Rex Ryan always does just enough to save his career. But man does he know how to get his team pumped up for certain games. Look at week three for a prime example. Now he gets to go to Foxboro where there is magic in the air. Bill Belichick has just gone old school and ran the ball down his oppents throats with Blount. 3-0 is better then everyone thought the Patriots would do without Brady, and Gron’s been out on top of that. So it would be ok to lose one right? Wrong. The Bill Belichick’s tricks will come to light this week, and James White will be the best running back in the week-four match-up between the Patriots and Bills.

Amari Cooper has been quiet in 2016 through three weeks. A two-point conversion and consistant play from Micheal Crabtree has him one point better on the season then Cooper. In week 4, Amari Cooper will separate himself has the clear number-one wide reciver on the team. Cooper will go for a hundred-plus yards and two touch downs.

The race for last place in the NFC North will be in full tilt in week four. The Lions travel to Soldier Field. Both teams have been forced to move back-up running backs into the starting roll. The rookies will try to take the job and run with it. Ha ha! See what I did there? Run with it…I crack myself up. Dwayne Washington is on a team that would like to not even run the ball if they were honest with themselves. Jordan Howard is on a team trying to find a identity. I beilive both of them are solid this week. Jordan Howard is ranked eighteenth and Washington comes in at thirtieth. Washington will have the better fantasy day and both will be top-fifteen plays in week four.

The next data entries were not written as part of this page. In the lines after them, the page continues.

import Summits.BirchSwinnertonDyer.Rank1Residual.Additive.KatoDescentIntegralH1TorsionFree
import Literature.NumberTheory.EllipticCurves.IwasawaEulerCharDivisibilityProofs
import Literature.NumberTheory.EllipticCurves.Kato2004.FineSelmerDualTorsionOfEulerSystemBoundProofs
import Literature.NumberTheory.EllipticCurves.Kato2004.IwasawaH2DescentRankOne
import Literature.NumberTheory.EllipticCurves.KatoFineSelmerFiniteProofs
import Literature.NumberTheory.EllipticCurves.KatoFineSelmerDualUniquenessProofs
import HarnessLib

set_option autoImplicit false

/-!
# J-ELIMINATION: on a Kato descent package the order of `(J.H2)_Γ` is determined by the PINNED data —
# `#(J.H2)_Γ · #X₀[T] = #desc(I) · #(X₀)_Γ` (descent cokernel of `𝐇¹_Γ`, Γ-Euler characteristic of the dual fine
# Selmer group) — and COUNT-EC⁰ ⟸ {GZK, Thm. 12.4} + a J-FREE display COUNT-FINE⁰; brick (c), step 1, of the
# COUNT-EC⁰ lane (seat `bsd-cm-prr-ty1` g10, cell `bsd-cm`; theorems only: no definition, no named fact, no instance,
# no `sorry`)

Part 17 of the seat's kernel cut of stub 3 `stub_rankOneCountReadingKato` of the Kato–Perrin-Riou skeletons v4 (cruxes
stmt-BirchSwinnertonDyer-19945 / -19223; = cell bsd-potss's held input 27322). After Parts 15–16 (bricks (a′), (b)) the
display COUNT-EC⁰ («`v_p #(J.H2)_Γ + v₀ = v_p #Ш[p^∞] + v_p Tam + 2·v_p log_ω P`», Part 11) is the last displayed input
of card option (b′) besides PR-INV. Its left-hand side is the order of the coinvariants of the ABSTRACT `Λ`-module `J.H2`
of a descent package `J : Kato2004.IwasawaH2Data W p κ γ I` — the tree has no construction of Kato's `𝐇²(T_pW)`; the
package pins `J.H2` only through Kato's exact sequence (14.14.1) `0 → 𝐇¹_Γ/T → A → 𝐇²[T] → 0` (fields `ι`, `π`; tree
`IwasawaH2Data.descentCokernelEquiv : desc(I) ≃ J.H2[T]`) and, on the rows, through the (H2ᶜ) pin «`ℓ_𝔮(J.H2) = ℓ_𝔮(X₀)`
at every height-one `𝔮`» against the dual fine Selmer group `X₀ = Y.X` of key `γ⁻¹` (`W.FineSelmerDualData κ γ⁻¹`).
THIS FILE shows that these two pins already DETERMINE `#(J.H2)_Γ`, and rewrites the display accordingly:

* §1 `module_finite_fineSelmerDualData_inv` — **the dual fine Selmer datum of the contragredient key `γ⁻¹` is finitely
  generated over `Λ`** (any number field; `κ γ = 1`, so `γ⁻¹` is not a normalised generator and the tree's
  `FineSelmerDualData.module_finite` does not apply verbatim): Nakayama for Pontryagin duals with the any-key nilpotence
  `isLocNil_conjFineSelmerInfty_sub_one'`, the finite set `{s ∈ Sel₀ : p s = 0, conj_{γ⁻¹} s = s}` being the one for `γ`
  (`conj_γ ∘ conj_{γ⁻¹} = id`, `conjH1_mul_holds` / `conjH1_one_holds`; `finite_setOf_fineSelmerInfty_pTorsion_conjH1_eq`).
* §2 **`natCard_coinvariants_H2_mul_eq_of_lengthAt_eq`** — for `J` with the lengths pin against a finitely generated `Y`
  and `(J.H2)_Γ` finite: `Y.X` is `Λ`-torsion (`isTorsion_of_lengthAt_primeT_ne_top`), `X₀[T]`, `(X₀)_Γ` are finite, and
  **`#(J.H2)_Γ · #X₀[T] = #desc(I) · #(X₀)_Γ`** — the Γ-Euler-characteristic divisibility
  `#(M/TM)·#N[T] ∣ #M[T]·#(N/TN)` for `ℓ_𝔮(M) ≤ ℓ_𝔮(N)` (tree `IwasawaAlgebra.natCard_coinvariants_mul_dvd_of_lengthAt_le`,
  Greenberg Lemma 4.2 / Kato Lemma 14.15) applied in BOTH directions, and `#J.H2[T] = #desc(I)` by (14.14.1);
  `padicValNat_coinvariants_H2_add_eq_of_lengthAt_eq` (valuation form).
* §3 **`countEC₀_of_gzk_of_thm12_4_of_countFine₀`** — COUNT-EC⁰ ⟸ {GZK, `Kato2004.thm12_4`} + COUNT-FINE⁰, the J-FREE
  display «`v_p #desc(I) + v_p #(X₀)_Γ − v_p #X₀[T] + v₀ = v_p #Ш[p^∞] + v_p Tam + 2·v_p log_ω P`» over the pinned
  `I : IwasawaH1Data`, a dual fine Selmer datum `Y` of key `γ⁻¹`, a generator `P`, and a Kummer-log functional `φ` with
  `φ(A) = p^{v₀}ℤ_p`, asked only with `rank W(ℚ) = 1`, `𝐇¹_Γ` f.g. torsion-free of rank one, `desc(I)`, `(X₀)_Γ`, `X₀[T]`
  finite and `Y.X` f.g. among the hypotheses (all DISCHARGED in the reduction: GZK, Thm. 12.4 (2),
  `finite_coinvariants_H2_of_iwasawaH2Data`, `nonempty_fineSelmerDualData'`, §1, §2); then
  `count_of_gzk_of_thm12_4_of_countFine₀ : <hCount verbatim>` and
  **`rankOneCountReading_contra_of_gzk_of_thm12_4_of_countFine₀`** = stub 3 (verbatim type in both v4 skeletons) from
  {GZK, `IsNewformOf.level_eq_conductorNorm`, `Kato2004.thm12_4`} + {PR-INV (6), COUNT-FINE⁰}.

WHY (potss memo KMC-DESCENT-MEMO §4): for Kato's genuine `𝐇²`, `#𝐇²_Γ = #H²(ℤ[1/p], T_pW)` ((14.14.2)) is computed by the
Poitou–Tate count (R1-b)–(R1-d); in the tree's currency the same number is `#desc(I) · #(X₀)_Γ / #X₀[T]`, so the two
remaining inputs of COUNT are now NAMED classical objects: (c2) the Γ-Euler characteristic of the fine Selmer group
`Sel₀(W/ℚ_∞)` in rank one with trivial fine Mordell–Weil group (in print: Wuthrich, J. Algebraic Geom. 16, «Iwasawa theory
of the fine Selmer group»), and (c3) the universal-norm index `#desc(I) = [H¹(ℤ[1/p], T_pW) : proj₀ 𝐇¹_Γ]` (Perrin-Riou,
Invent. Math. 109 (1992); Kato (14.14.2) with (14.9.3)). Nothing of (c2)/(c3) is proved or cited as a fact here.

HONEST LABEL: theorems only; no stub or item is closed; nothing is registered; nothing is asserted on 19945 / 19223;
Kato's Main Conjecture and Perrin-Riou's conjecture are not touched; BSD is not proved for any curve.

References: [Kato2004Asterisque] §12.2 (12.2.1) (p. 220), Thm. 12.4 (p. 221), §13.8 (p. 228), §14.9 (14.9.3) (p. 240),
§14.14 (14.14.1)–(14.14.2) (p. 243), Lemma 14.15 and Prop. 14.16 (p. 244); [GreenbergLNM1716] §1 (p. 60), §4 Lemma 4.2
(p. 102); [CoatesSujatha2005] §3; [Washington1997] §13.2; [SerreGaloisCohomology1997] I.§2.6 (b); [Wuthrich2007JAG] and
[PerrinRiou1992] (orientation only, no statement of theirs is used); [PerrinRiou1993AIF] §3.3.
-/

noncomputable section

The number-one fantasy quarter back through three weeks is Matt Ryan. Experts say trade Matt Ryan if you can get anything for him. They say sell, sell, sell all your Falcons players (except Julio of course. Unless someone makes you a offer you can’t refuse, you do not ever sell Julio Jones.) Cam Newton is bruised and battered after his eight sacks against the Vikings in week three. You think he’s mad? You think the Panthers as a team aren’t pissed about getting trucked at home? Bad news for the Falcons right? Wrong. Stay in the flames of Matt Ryan. Cam Newton may easily be the top quarterback in week four but Matt Ryan will also be a top-five option in week 4…and moving forward.

Jordan Reed. Oh, Jordan Reed. Number eighty-six where have you been? The tight end drafted number two in 2016 is currently ranked as the sixteenth tight end. It’s a get-right week. Jordan Reed will eat in week four. Top tight end.

What has happened to the Arizona Cardinals? The top offensive output in 2015 just got a good old fashion butt whooping by the hideous Buffalo Bills. It started off looking so good, as Larry Fitzgerald caught everything thrown his way. David Johnson has been a soldier for fantasy purposes but hasn’t helped the Cardinals in the win/lose column. This is also a get-right week. The Cardinals will get right. The Cardinals get to play at home against the Rams, always a tough divisional match-up. Eight and eight Jeff Fisher needs to get to his .500 record on this season. John Brown saw an increased work load in week three, and he will help stretch the defense out in this game. Larry Fitzgerald, Micheal Floyd, John Brown, and David Johnson will all have at least a hundred receiving yards.

So now that we know none of this is gonna happen, make sure to change your line ups accordingly. 😉 There are many numbers and much data to decide who to start and sit. I don’t know the percentage of times that all those numbers and data are actually right but it can’t be very high. We love football because of the human side. Depending on how a guy slept, how his finances are, how his sex life is, maybe what he had for breakfast…it will effect him. So sometimes it’s better to try to look outside the box. But we see how well that has worked for me. Seriously, if you have a gut feeling, don’t be afraid to go for if. It could win you your week. If it doesn’t, guess what, it’s just a game. Yeah, I look like a moron all the times I’m not even in the ballpark on a gut feeling. The times I hit one though are gonna be super cool. And if you follow your gut one week and go against the grain it could be one of the best stories you’ll have. Most importantly you’ll always have the story to throw in your buddy’s face, the story of beating his or her ass with a diamond in the rough.